I blush while I give you a price current;--all butcher's meat from a
dollar to eight shillings per pound: corn is twenty-five dollars; rye
thirty per bushel; flour fifty pounds per hundred; potatoes ten dollars
per bushel; butter twelve shillings a pound; sugar twelve shillings a
pound; molasses twelve dollars per gallon; ... I have studied and do
study every method of economy in my power; otherwise a mint of money
would not support a family."[127]
Thus we have had a rather varied group of views of home life in colonial
days. In public there may have been a certain primness or aloofness in
the relations of man and woman, but it would seem that in the home there
was at least as much tender affection and mutual confidence as in the
modern family. In all probability, wives and mothers gave much closer
heed to the needs and tastes of husbands and children than is their case
to-day; for woman's only sphere in that period was her home, and her
whole heart and soul were in its success.
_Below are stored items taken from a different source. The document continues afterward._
import Mathlib
import HarnessLib
import Literature.MathematicalPhysics.StatisticalMechanics.WeightedNormBounds
import Literature.MathematicalPhysics.QuantumFieldTheory.TphiSeminormTaylor

/-!
# Weighted norm bounds supply the domination hypothesis of the integration map
# (Adams–Buchholz–Kotecký–Müller, proof of Lemma 8.4: "Taylor expansion commutes with convolution")

`WeightedNormBounds.lean` proved the boundedness of the Gaussian integration map
`R K = ∫ K(· + ξ) μ(dξ)` in the weighted Taylor norms ([ABKM19] Lemma 8.4) from two hypotheses: the
integration property of the weight (Theorem 7.1 (w7)) and the LOCAL DOMINATION of the derivatives of
the lift (`DerivDominated`, the hypothesis under which derivatives commute with the integral).  This
file discharges the second hypothesis from the weighted bound itself: if `‖K‖_{T,w} ≤ C`
(`TayNormLE T r₀ w K C`) then `‖D^p K̄(v + Tξ)‖ ≤ p!·C·w(σv + ξ)`, so it suffices that the WEIGHT is
locally (in the field, gauge-uniformly) dominated by a `μ`-integrable function of the fluctuation
field — for the Gaussian weights `e^{½(φ,Aφ)}` of [ABKM19] Ch. 7 this is the Young-type inequality
`(φ+ξ, A(φ+ξ)) ≤ t(ξ,Aξ) + t/(t−1)(φ,Aφ)` plus subcriticality with a margin (cf. the tree's
`QuantumFieldTheory.derivDominated_shift_gaussian_of_tphiSeminorm_le`).

* `WeightDominated T w μ` — the weight-level hypothesis: for every `φ₀` there are `ε > 0` and a
  `μ`-integrable `H` with `w(φ + ξ) ≤ H(ξ)` whenever `‖T(φ − φ₀)‖ < ε`;
* **`TayNormLE.derivDominated`** — `‖K‖_{T,w} ≤ C` (`C ≥ 0`) + `WeightDominated T w μ` (+ `K` `C^{r₀}`)
  ⇒ `DerivDominated r₀ (v ξ ↦ K̄(v + Tξ)) μ`;
* **`TayNormLE.integral_comp_add'`** — Lemma 8.4 (`ℓ = 0`) with weight-level hypotheses only:
  `‖K‖_{T,w} ≤ C`, `WeightDominated`, `∫ w(φ+ξ) μ(dξ) ≤ A w'(φ)` ⇒ `‖R K‖_{T,w'} ≤ C·A`.

Everything is proved; no named fact.

## References
* S. Adams, S. Buchholz, R. Kotecký, S. Müller, arXiv:1910.13564, Lemma 8.4 (proof)
  [AdamsBuchholzKoteckyMuller2019].
-/

noncomputable section

namespace Literature.MathematicalPhysics.StatisticalMechanics.GradientRG

open MeasureTheory Finset Metric
open Literature.MathematicalPhysics.QuantumFieldTheory

variable {E V : Type*} [NormedAddCommGroup E] [NormedSpace ℝ E] [FiniteDimensional ℝ E]
  [NormedAddCommGroup V] [NormedSpace ℝ V]
  {𝔸 : Type*} [NormedRing 𝔸] [NormedAlgebra ℝ 𝔸]

/-- **Local domination of a weight** along the fluctuation measure `μ`: around every field `φ₀`
(locally in the GAUGE `T`) the translated weight `w(φ + ·)` is bounded by a `μ`-integrable function.
[cite: AdamsBuchholzKoteckyMuller2019, Lemma 8.4 (proof: justification of (8.9))] -/
def WeightDominated [MeasurableSpace E] (T : E →ₗ[ℝ] V) (w : E → ℝ) (μ : Measure E) : Prop :=
  ∀ φ₀ : E, ∃ ε > 0, ∃ H : E → ℝ, Integrable H μ ∧
    ∀ ξ φ : E, ‖T (φ - φ₀)‖ < ε → w (φ + ξ) ≤ H ξ

namespace TayNormLE

variable [MeasurableSpace E] [OpensMeasurableSpace E] {T : E →ₗ[ℝ] V} {r₀ : ℕ} {w : E → ℝ}
  {K : E → 𝔸} {C : ℝ} {μ : Measure E}

/-- **A weighted norm bound dominates the derivatives of the lift** ("Taylor expansion commutes
with convolution", [ABKM19] proof of Lemma 8.4): `‖K‖_{T,w} ≤ C` (`C ≥ 0`) for a `C^{r₀}`
functional `K` and a `μ`-dominated weight give `DerivDominated r₀ (v ξ ↦ K̄(v + Tξ)) μ`.
[cite: AdamsBuchholzKoteckyMuller2019, Lemma 8.4 (proof)] -/
theorem derivDominated (h : TayNormLE T r₀ w K C) (hC : 0 ≤ C) (hK : ContDiff ℝ r₀ K)
    (hw : WeightDominated T w μ) :
    DerivDominated r₀
      (fun (v : LinearMap.range T) (ξ : E) => gaugeLift T K (v + T.rangeRestrict ξ)) μ := by
  have hKbar : ContDiff ℝ r₀ (gaugeLift T K) := contDiff_gaugeLift T hK
  refine ⟨fun ξ => hKbar.comp (contDiff_id.add contDiff_const), fun p hp v => ?_, fun p hp v₀ => ?_⟩
  · -- measurability: `ξ ↦ D^p K̄ (v + Tξ)` is continuous
    have hp' : (p : WithTop ℕ∞) ≤ r₀ := by exact_mod_cast hp
    have hcont : Continuous fun ξ : E => iteratedFDeriv ℝ p (gaugeLift T K) (v + T.rangeRestrict ξ) :=
      (hKbar.continuous_iteratedFDeriv hp').comp
        (continuous_const.add (gaugeRestrictCLM T).continuous)
    refine hcont.aestronglyMeasurable.congr (ae_of_all _ fun ξ => ?_)
    simp only
    rw [iteratedFDeriv_comp_add_right]
  · -- domination near `v₀`: `‖D^p K̄(v + Tξ)‖ ≤ p! ‖K‖_{T_{σv+ξ}} ≤ p! C w(σv + ξ) ≤ p! C H ξ`
    obtain ⟨ε, hε, H, hHint, hH⟩ := hw (gaugeSection T v₀)
    refine ⟨fun ξ => (p.factorial : ℝ) * (C * |H ξ|), (hHint.abs.const_mul C).const_mul _,
      ε, hε, ae_of_all _ fun ξ v hv => ?_⟩
    rw [iteratedFDeriv_comp_add_right]
    -- identify the point: `v + Tξ = T(σ v + ξ)`
    have hpt : v + T.rangeRestrict ξ = T.rangeRestrict (gaugeSection T v + ξ) := by
      rw [map_add, rangeRestrict_gaugeSection]
    rw [hpt]
    have h1 : ‖iteratedFDeriv ℝ p (gaugeLift T K) (T.rangeRestrict (gaugeSection T v + ξ))‖ ≤
        (p.factorial : ℝ) * tayNorm T r₀ K (gaugeSection T v + ξ) := by
      have hcoef := pow_div_factorial_mul_norm_iteratedFDeriv_le_tphiSeminorm r₀ zero_le_one
        (gaugeLift T K) (T.rangeRestrict (gaugeSection T v + ξ)) hp
      rw [one_pow, ← tayNorm_eq_tphiSeminorm] at hcoef
      have hfac : (0 : ℝ) < p.factorial := by positivity
      rw [div_mul_eq_mul_div, one_mul, div_le_iff₀ hfac] at hcoef
      linarith [hcoef]
    have h2 : tayNorm T r₀ K (gaugeSection T v + ξ) ≤ C * w (gaugeSection T v + ξ) := h _
    have hv' : ‖T (gaugeSection T v - gaugeSection T v₀)‖ < ε := by
      have hvv : ‖v - v₀‖ < ε := by rwa [mem_ball, dist_eq_norm] at hv
      rw [map_sub, apply_gaugeSection, apply_gaugeSection, ← Submodule.coe_sub, Submodule.norm_coe]
      exact hvv
    have h3 : w (gaugeSection T v + ξ) ≤ H ξ := hH ξ _ hv'
    calc ‖iteratedFDeriv ℝ p (gaugeLift T K) (T.rangeRestrict (gaugeSection T v + ξ))‖
        ≤ (p.factorial : ℝ) * tayNorm T r₀ K (gaugeSection T v + ξ) := h1
      _ ≤ (p.factorial : ℝ) * (C * w (gaugeSection T v + ξ)) :=
          mul_le_mul_of_nonneg_left h2 (Nat.cast_nonneg _)
      _ ≤ (p.factorial : ℝ) * (C * |H ξ|) :=
          mul_le_mul_of_nonneg_left (mul_le_mul_of_nonneg_left (h3.trans (le_abs_self _)) hC)
            (Nat.cast_nonneg _)

/-- **Lemma 8.4 (`ℓ = 0`) from weight-level hypotheses**: `‖K‖_{T,w} ≤ C` (`C ≥ 0`, `K` local and
`C^{r₀}`), the weight `w` is `μ`-dominated with `w(φ + ·)` integrable, and the INTEGRATION PROPERTY
`∫ w(φ+ξ) μ(dξ) ≤ A w'(φ)` (Theorem 7.1 (w7)) give `‖∫ K(·+ξ) μ(dξ)‖_{T,w'} ≤ C·A`.
[cite: AdamsBuchholzKoteckyMuller2019, Lemma 8.4] -/
theorem integral_comp_add' [CompleteSpace 𝔸] {w' : E → ℝ} {A : ℝ} (h : TayNormLE T r₀ w K C)
    (hC : 0 ≤ C) (hK : ContDiff ℝ r₀ K) (hloc : IsGaugeLocal T K) (hdom : WeightDominated T w μ)
    (hwint : ∀ φ, Integrable (fun ξ => w (φ + ξ)) μ) (hw : ∀ φ, ∫ ξ, w (φ + ξ) ∂μ ≤ A * w' φ) :
    TayNormLE T r₀ w' (fun ψ => ∫ ξ, K (ψ + ξ) ∂μ) (C * A) :=
  h.integral_comp_add hC hloc (h.derivDominated hC hK hdom) hwint hw

end TayNormLE

end Literature.MathematicalPhysics.StatisticalMechanics.GradientRG

end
Probably, too, women more
thoroughly believed then that her chief mission in life was to aid some
man in his public affairs by keeping always in preparation for him a
haven of comfort, peace, and love. On the other hand, the father of
colonial days undoubtedly gave much more attention to the rearing and
training of his children than does the modern father; for the present
public school has largely lessened the responsibilities of parenthood.
Both husband and wife were much more "home bodies" than are the modern
couple. There were but few attractions to draw the husband away from the
family hearth at night, and hard physical labor, far more common than
now, made the restful home evenings and Sundays exceedingly welcome.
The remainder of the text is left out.